Meanwhile in Washington DC, Colonel Herbert Gustav discovers a grave secret. While investigating a lead about weaponized paper airplanes, he finds a preschool filled with midgets dressed as school children running a behind the scenes "Fruitloop" factory, a new dangerous hallucinogen developed by notorious villain Toucan Sam after being barred from the advertising industry due to numerous sexual harassment charges. After drop kicking a bunch of midgets, Gustav finds the foreman and interrogates him with brutal methods that would be considered highly illegal by today's standards. After forcing him to watch old reruns of Johnny Test with him for 9 hours, he cracked like an egg. Apparently this was one of many fruitloop factories controlled by Castro Carrot-chode, a name that's been popping up more and more frequently. He's been associated with domestic terrorism, drug and human trafficking and running around naked at bat mitzvahs. He's also been known to associate with the Boko Harambe. After delving deeper into this topic, Gustav finds out that Castro Carrot-chode was a name given to Cheeto Benito for his carrot colored complexions and mini micro peeno.

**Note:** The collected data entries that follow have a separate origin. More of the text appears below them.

/-
Copyright (c) 2026 the pub-hodgecm-mathlib formalisation cell (harness21).  Prover seat hodgecm-mathlib-K2E4-p10 (g6), Track B ∕ K2-LIT, h413 =
`stmt-HodgeConjecture-24833`, line `K2_E1_TraceFormulaBeta`, campaign «EIS-R7-BL-SPH-2»: the `N = 2` PRINTS of ★ p859395 (`hreg`) and ★ p859418 (`hres`) on the Bernstein–Lapid road
(`ρ₀ = 1`, window `{½ < Re z}`) — dealer K2E1-plan (g6) (82)(ii), 2026-09-04T10:37:07Z.
-/
import Summits.HodgeConjecture.HodgeConjecture.Theorems.K2E1SphericalEisensteinResidueConstantCMThreeOfLetters   -- ★ p859418 (this seat): generic §1–§3 (`exists_regular_remainder_of_letters`, `eq_smul_const_of_mem_orthogonal_of_sub_mem`, `value_eq_of_repr_of_tendsto`, …); brings ★ p859395, ★ SoftUCM
import HarnessLib

/-!
# K2·E1 — `K2E1SphericalEisensteinRegularRemainderCMTwoOfLetters`: the `U(1,1)_{L∕L⁺}` prints of the regular-remainder and residue-is-constant payers on the Bernstein–Lapid road
# (`ρ₀ = 1`, window `{½ < Re z}`; the `N = 2` twins of ★ p859395 §4 and ★ p859418 §4 — every generic brick reused by name)

Track B ∕ K2-LIT, crux h413 = `stmt-HodgeConjecture-24833`, route of record `HCCMUnconditional`; cell `hodgecm-mathlib`, squad K2, ENGINE E1, campaign EIS-R7-BL-SPH-2.  Prover seat
`hodgecm-mathlib-K2E4-p10` (g6); DEAL (82)(ii) of the dealer K2E1-plan (g6).  THEOREMS ONLY (no `def`, no `instance`, no notation, no named-fact hypothesis, no `sorry`); lane
`--supports stmt-HodgeConjecture-24833 --as helper` (count-neutral).  Closes no socket.

At `N = 2` the spherical Eisenstein series of `U(1,1)` has its pole at `ρ₀ = 2ρ_H = 1`, the Godement domain is `{1 < Re z}` and the Bernstein–Lapid window is `{½ < Re z}`; everything
else is the `N = 3` file with these three constants changed, the generic §§ of ★ p859395 ∕ ★ p859418 being RANK-FREE (abstract index type, parameters `U, ρ₀, P, h`).
* **`hreg_cm_two_of_letters`** — `∀ g, ∃ R, DifferentiableOn ℂ R {½ < re} ∧ ∀ z, 1 < z.re → E(φ₀H^z)(g) = φ₀·(H(g)^z + c̃(z)·H(g)^{1−z}) + R z`, modulo (E1) the continued point values
  (meromorphic on `{½ < re}`, analytic off `P ⊆ {re ≤ 1}` and off `1`, equal to the Godement series on `{1 < re}`), (L3′) `c̃` analytic on `{½ < re} ∖ {1}`, (B) boundedness near the fake
  poles (★ p859395 §2 from the continued Hecke relation + the Maass–Selberg bound), (RES) the remainder is regular at `1`.
* **`hres_cm_two_of_letters`** — (RES) at `ρ₀ = 1` from (F) `F_g =ᶠ (z−1)·Ẽ(z)(g)` analytic at `1`, the residue CLASS letters `Fres ⊥ L²_cusp`, `Fres − (φ₀r)·𝟙 ∈ L²_cusp`, the LINK
  (`Λ_g`, `ĥ`, `V`, representation, `hsym : Λ_g 𝟙 = ĥ 1`) — with «CUSP FORMS HAVE MEAN ZERO» DISCHARGED by ★ ROAD B `integral_eq_zero_of_mem_cuspForms_cm_two` (this seat, p859288).
HONEST LABEL: HC_CM is proved only modulo the 7 printed citations (2 remaining named inputs: hLiu418 = `stmt-HodgeConjecture-24832`, h413 = `stmt-HodgeConjecture-24833`) until rung 0
closes; this file asserts no named fact and closes no socket; both heads are CONDITIONAL on the letters named above (payers: (60) EXPORTS₂ K2E1-p08, MS-2 ∕ operator road K2E4-p11,
`hsym` K2E1-p10 (79)).  At `N = 2` the capstone itself is already ★ on the Whittaker road (`sphericalEisenstein_continuation_cm_two`); these prints serve the B–L road's whole-plane edition.
References: [MoeglinWaldspurger1995] IV.1.9–IV.1.11, IV.3.12 · [Langlands1976] §7 · [BernsteinLapid2019] Thm 2.3, §4 p. 10 · [Garrett2018] §1.12, §11.3.
-/

set_option autoImplicit false
-- the mandated namespace repeats the single-problem summit's segment (`HodgeConjecture.HodgeConjecture`)
set_option linter.dupNamespace false

noncomputable section

open MeasureTheory Measure NumberField IsDedekindDomain Set Filter Topology ContRepresentation
open scoped ENNReal NNReal InnerProductSpace
open Literature.NumberTheory.Automorphic Literature.NumberTheory.Automorphic.UnitaryGroup AdelicGroupData
open Summit.HodgeConjecture.HodgeConjecture.Cruxes.H413.K2E1BorelEisensteinU
open Summit.HodgeConjecture.HodgeConjecture.Cruxes.H413.K2E1SphericalEisensteinRegularRemainderCMThreeOfLetters (exists_regular_remainder_of_letters)
open Summit.HodgeConjecture.HodgeConjecture.Cruxes.H413.K2E1SphericalEisensteinResidueConstantCMThreeOfLetters
  (exists_analyticAt_eventuallyEq_remainder_of_residue eq_smul_const_of_mem_orthogonal_of_sub_mem mem_orthogonal_cuspidalSubspace_of_forall_inner_eq_zero value_eq_of_repr_of_tendsto)
open Summit.HodgeConjecture.HodgeConjecture.Cruxes.H413.K2E1CuspFormsMeanZeroSoftUCM (integral_eq_zero_of_mem_cuspForms_cm_two)

namespace Summit.HodgeConjecture.HodgeConjecture.Cruxes.H413.K2E1SphericalEisensteinRegularRemainderCMTwoOfLetters

variable (L : Type) [Field L] [NumberField L] [IsCMField L]
variable [MeasurableSpace (quasiSplit (↥(maximalRealSubfield L)) L (IsCMField.complexConj L) 2).Adelic] [BorelSpace (quasiSplit (↥(maximalRealSubfield L)) L (IsCMField.complexConj L) 2).Adelic]

omit [MeasurableSpace (quasiSplit (↥(maximalRealSubfield L)) L (IsCMField.complexConj L) 2).Adelic] [BorelSpace (quasiSplit (↥(maximalRealSubfield L)) L (IsCMField.complexConj L) 2).Adelic] in
/-- **`hreg` FOR `U(1,1)_{L∕L⁺}` ON THE B–L ROAD, FROM THE LETTERS** (`ρ₀ = 1`, window `{½ < re}`, Godement domain `{1 < re}`; the `N = 2` twin of ★ `hreg_cm_three_of_letters`, same
generic engine ★ `exists_regular_remainder_of_letters`).  LETTERS: (E1) `hEmer hEan hEeq` + `hP2 : P ⊆ {re ≤ 1}`; (L3′) `hcan`; (B) `hbdd`; (RES) `hres`.
[cite: MoeglinWaldspurger1995, IV.3.12] [cite: BernsteinLapid2019, §4 p. 10] -/
theorem hreg_cm_two_of_letters (φ₀ : ℂ) (cc : ℂ → ℂ) (hcan : ∀ z₀ : ℂ, 1 / 2 < z₀.re → z₀ ≠ 1 → AnalyticAt ℂ cc z₀)
    (Ec : ℂ → (quasiSplit (↥(maximalRealSubfield L)) L (IsCMField.complexConj L) 2).Adelic → ℂ) (P : Set ℂ) (hP2 : ∀ z ∈ P, z.re ≤ 1)
    (hEmer : ∀ g, ∀ z₀ : ℂ, 1 / 2 < z₀.re → MeromorphicAt (fun z => Ec z g) z₀)
    (hEan : ∀ g, ∀ z₀ : ℂ, 1 / 2 < z₀.re → z₀ ∉ P → z₀ ≠ 1 → AnalyticAt ℂ (fun z => Ec z g) z₀)
    (hEeq : ∀ g, ∀ z : ℂ, 1 < z.re → Ec z g = eisensteinSeriesU (flatSectionU (fun _ : (quasiSplit (↥(maximalRealSubfield L)) L (IsCMField.complexConj L) 2).Adelic => φ₀) z) g)
    (hbdd : ∀ g, ∀ z₀ : ℂ, 1 / 2 < z₀.re → z₀ ∈ P → z₀ ≠ 1 → ∃ C : ℝ, ∀ᶠ z in 𝓝[≠] z₀, ‖Ec z g‖ ≤ C)
    (hres : ∀ g, ∃ G : ℂ → ℂ, AnalyticAt ℂ G 1 ∧ G =ᶠ[𝓝[≠] 1] (fun z => Ec z g -
      φ₀ * ((((borelHeight g : ℝ≥0) : ℝ) : ℂ) ^ z + cc z * (((borelHeight g : ℝ≥0) : ℝ) : ℂ) ^ ((1 : ℂ) - z)))) :
    ∀ g : (quasiSplit (↥(maximalRealSubfield L)) L (IsCMField.complexConj L) 2).Adelic, ∃ R : ℂ → ℂ, DifferentiableOn ℂ R {z : ℂ | 1 / 2 < z.re} ∧
      ∀ z : ℂ, 1 < z.re → eisensteinSeriesU (flatSectionU (fun _ : (quasiSplit (↥(maximalRealSubfield L)) L (IsCMField.complexConj L) 2).Adelic => φ₀) z) g =
        φ₀ * ((((borelHeight g : ℝ≥0) : ℝ) : ℂ) ^ z + cc z * (((borelHeight g : ℝ≥0) : ℝ) : ℂ) ^ ((1 : ℂ) - z)) + R z := by
  have hmain := exists_regular_remainder_of_letters (A := (quasiSplit (↥(maximalRealSubfield L)) L (IsCMField.complexConj L) 2).Adelic) (U := {z : ℂ | 1 / 2 < z.re}) (P := P)
    (ρ₀ := 1) φ₀ (Ec := Ec) (cc := cc) (h := fun g => ((borelHeight g : ℝ≥0) : ℝ)) (fun g => NNReal.coe_pos.2 (borelHeight_pos g))
    (fun g z₀ hz₀ => hEmer g z₀ hz₀) (fun g z₀ hz₀ hP hne => hEan g z₀ hz₀ hP hne) (fun z₀ hz₀ hne => hcan z₀ hz₀ hne)
    (fun g z₀ hz₀ hP hne => hbdd g z₀ hz₀ hP hne) hres
  intro g
  obtain ⟨R, hR, hRE⟩ := hmain g
  refine ⟨R, hR, fun z hz => ?_⟩
  have hzU : z ∈ {z : ℂ | 1 / 2 < z.re} := by
    show (1 : ℝ) / 2 < z.re
    linarith
  have hzP : z ∉ P := fun h => by linarith [hP2 z h]
  have hz1 : z ≠ 1 := by
    rintro rfl
    norm_num at hz
  rw [← hEeq g z hz]
  exact hRE z hzU hzP hz1

/-- **(RES) FOR `U(1,1)_{L∕L⁺}` — THE RESIDUE AT `z = 1` IS THE CONSTANT `φ₀·r`** (the `N = 2` twin of ★ `hres_cm_three_of_letters`, `ρ₀ = 1`; «cusp forms have mean zero» ★
`integral_eq_zero_of_mem_cuspForms_cm_two`, ROAD B).  LETTERS: (L3) `hchol hcres` on `{½ < re}`; (F) `hF hFE`; CLASS `horth hcusp`; LINK `hlink` (with `hsym : Λ 𝟙 = a 1`, i.e. `∫ h = ĥ(0) = ĥ(1)`).
[cite: Langlands1976, §7] [cite: MoeglinWaldspurger1995, IV.1.11] [cite: BernsteinLapid2019, §4 p. 10] -/
theorem hres_cm_two_of_letters
    (μ : Measure (quasiSplit (↥(maximalRealSubfield L)) L (IsCMField.complexConj L) 2).automorphicQuotient) [(quasiSplit (↥(maximalRealSubfield L)) L (IsCMField.complexConj L) 2).IsAutomorphicMeasure μ]
    (𝔓 : (quasiSplit (↥(maximalRealSubfield L)) L (IsCMField.complexConj L) 2).ParabolicUnipotentData) (i : 𝔓.ι)
    (h𝔓 : 𝔓.radical i = adelicUnipotent (↥(maximalRealSubfield L)) L (IsCMField.complexConj L) 2)
    (φ₀ : ℂ) {cc : ℂ → ℂ} {r : ℂ} (hchol : DifferentiableOn ℂ cc ({z : ℂ | 1 / 2 < z.re} \ {1})) (hcres : Tendsto (fun z : ℂ => (z - 1) * cc z) (𝓝[≠] 1) (𝓝 r))
    (Ec : ℂ → (quasiSplit (↥(maximalRealSubfield L)) L (IsCMField.complexConj L) 2).Adelic → ℂ)
    (F : (quasiSplit (↥(maximalRealSubfield L)) L (IsCMField.complexConj L) 2).Adelic → ℂ → ℂ) (hF : ∀ g, AnalyticAt ℂ (F g) 1)
    (hFE : ∀ g, F g =ᶠ[𝓝[≠] 1] fun z => (z - 1) * Ec z g)
    (Fres : (quasiSplit (↥(maximalRealSubfield L)) L (IsCMField.complexConj L) 2).L2 μ)
    (horth : ∀ φ : ↥((quasiSplit (↥(maximalRealSubfield L)) L (IsCMField.complexConj L) 2).cuspForms μ 𝔓),
      ⟪Fres, (quasiSplit (↥(maximalRealSubfield L)) L (IsCMField.complexConj L) 2).cuspFormsToLp μ 𝔓 φ⟫_ℂ = 0)
    (hcusp : Fres - (φ₀ * r) • (Lp.const 2 μ (1 : ℂ) : (quasiSplit (↥(maximalRealSubfield L)) L (IsCMField.complexConj L) 2).L2 μ) ∈
      ((quasiSplit (↥(maximalRealSubfield L)) L (IsCMField.complexConj L) 2).cuspidalSubspace μ 𝔓).toSubmodule)
    (hlink : ∀ g : (quasiSplit (↥(maximalRealSubfield L)) L (IsCMField.complexConj L) 2).Adelic,
      ∃ (Λ : (quasiSplit (↥(maximalRealSubfield L)) L (IsCMField.complexConj L) 2).L2 μ →L[ℂ] ℂ) (a : ℂ → ℂ)
        (V : ℂ → (quasiSplit (↥(maximalRealSubfield L)) L (IsCMField.complexConj L) 2).L2 μ),
        ContinuousAt a 1 ∧ a 1 ≠ 0 ∧ Tendsto V (𝓝[≠] 1) (𝓝 Fres) ∧ (∀ᶠ z in 𝓝[≠] (1 : ℂ), a z * F g z = Λ (V z)) ∧
          Λ (Lp.const 2 μ (1 : ℂ) : (quasiSplit (↥(maximalRealSubfield L)) L (IsCMField.complexConj L) 2).L2 μ) = a 1) :
    ∀ g : (quasiSplit (↥(maximalRealSubfield L)) L (IsCMField.complexConj L) 2).Adelic, ∃ G : ℂ → ℂ, AnalyticAt ℂ G 1 ∧ G =ᶠ[𝓝[≠] 1] (fun z => Ec z g -
      φ₀ * ((((borelHeight g : ℝ≥0) : ℝ) : ℂ) ^ z + cc z * (((borelHeight g : ℝ≥0) : ℝ) : ℂ) ^ ((1 : ℂ) - z))) := by
  have hmean := integral_eq_zero_of_mem_cuspForms_cm_two L μ 𝔓 i h𝔓
  have hres_class : Fres = (φ₀ * r) • (Lp.const 2 μ (1 : ℂ) : (quasiSplit (↥(maximalRealSubfield L)) L (IsCMField.complexConj L) 2).L2 μ) :=
    eq_smul_const_of_mem_orthogonal_of_sub_mem _ μ 𝔓 hmean (mem_orthogonal_cuspidalSubspace_of_forall_inner_eq_zero _ μ 𝔓 Fres horth) hcusp
  have hU : {z : ℂ | 1 / 2 < z.re} ∈ 𝓝 (1 : ℂ) := (isOpen_lt continuous_const Complex.continuous_re).mem_nhds (by show (1 : ℝ) / 2 < (1 : ℂ).re; norm_num)
  intro g
  obtain ⟨Λ, a, V, ha, ha0, hV, hrepr, hsym⟩ := hlink g
  have hval : F g 1 = φ₀ * r := value_eq_of_repr_of_tendsto Λ ha ha0 (hF g).continuousAt hV hrepr hres_class hsym
  exact exists_analyticAt_eventuallyEq_remainder_of_residue φ₀ (NNReal.coe_pos.2 (borelHeight_pos g)) (hF g) (hFE g) hval hU hchol hcres

end Summit.HodgeConjecture.HodgeConjecture.Cruxes.H413.K2E1SphericalEisensteinRegularRemainderCMTwoOfLetters

end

Gustav confronts Cheeto on this matter at a meeting in the ovular office a day later. He tells Cheeto, "All this time President Cheeto Benito was the mastermind behind the recent spike in fruitloop related deaths. All while sitting behind your desk wacking your willy." Cheeto takes his hand off his dick. "Come on Colonel. Everyone's gotta strangle their dirty dangle every now and then. Even the ladies." Gustav stands up and replies "I am Colonel Herbert Gustav, destroyer of pussy and eater of biscotti and I hereby challenge you to a trial by combat!" Gustav pulls out his wiener and initiates a duel. Cheeto leans back and says. "No can do buckaroo this is my zoo and I will end you." Cheeto snaps his finger and Gustav disintegrates into dust so fine that rich people would be honored to snort it. Not really though. Instead two of his goons pop out from behind the curtains with ak-420s. Gustav flips the table and reaches into his coat pocket for his Glock. It was at this time, he realized he fucked up. You see he must've switched coats with his wife who's a sexy realtor at the Booty Bungalow across the street. Instead he pulls out a monster dragon dildo and chucks it at Cheeto's neck but ultimately gets shot up by his goons. As he lies there bleeding out he whispers to himself "Why am I hard right now?"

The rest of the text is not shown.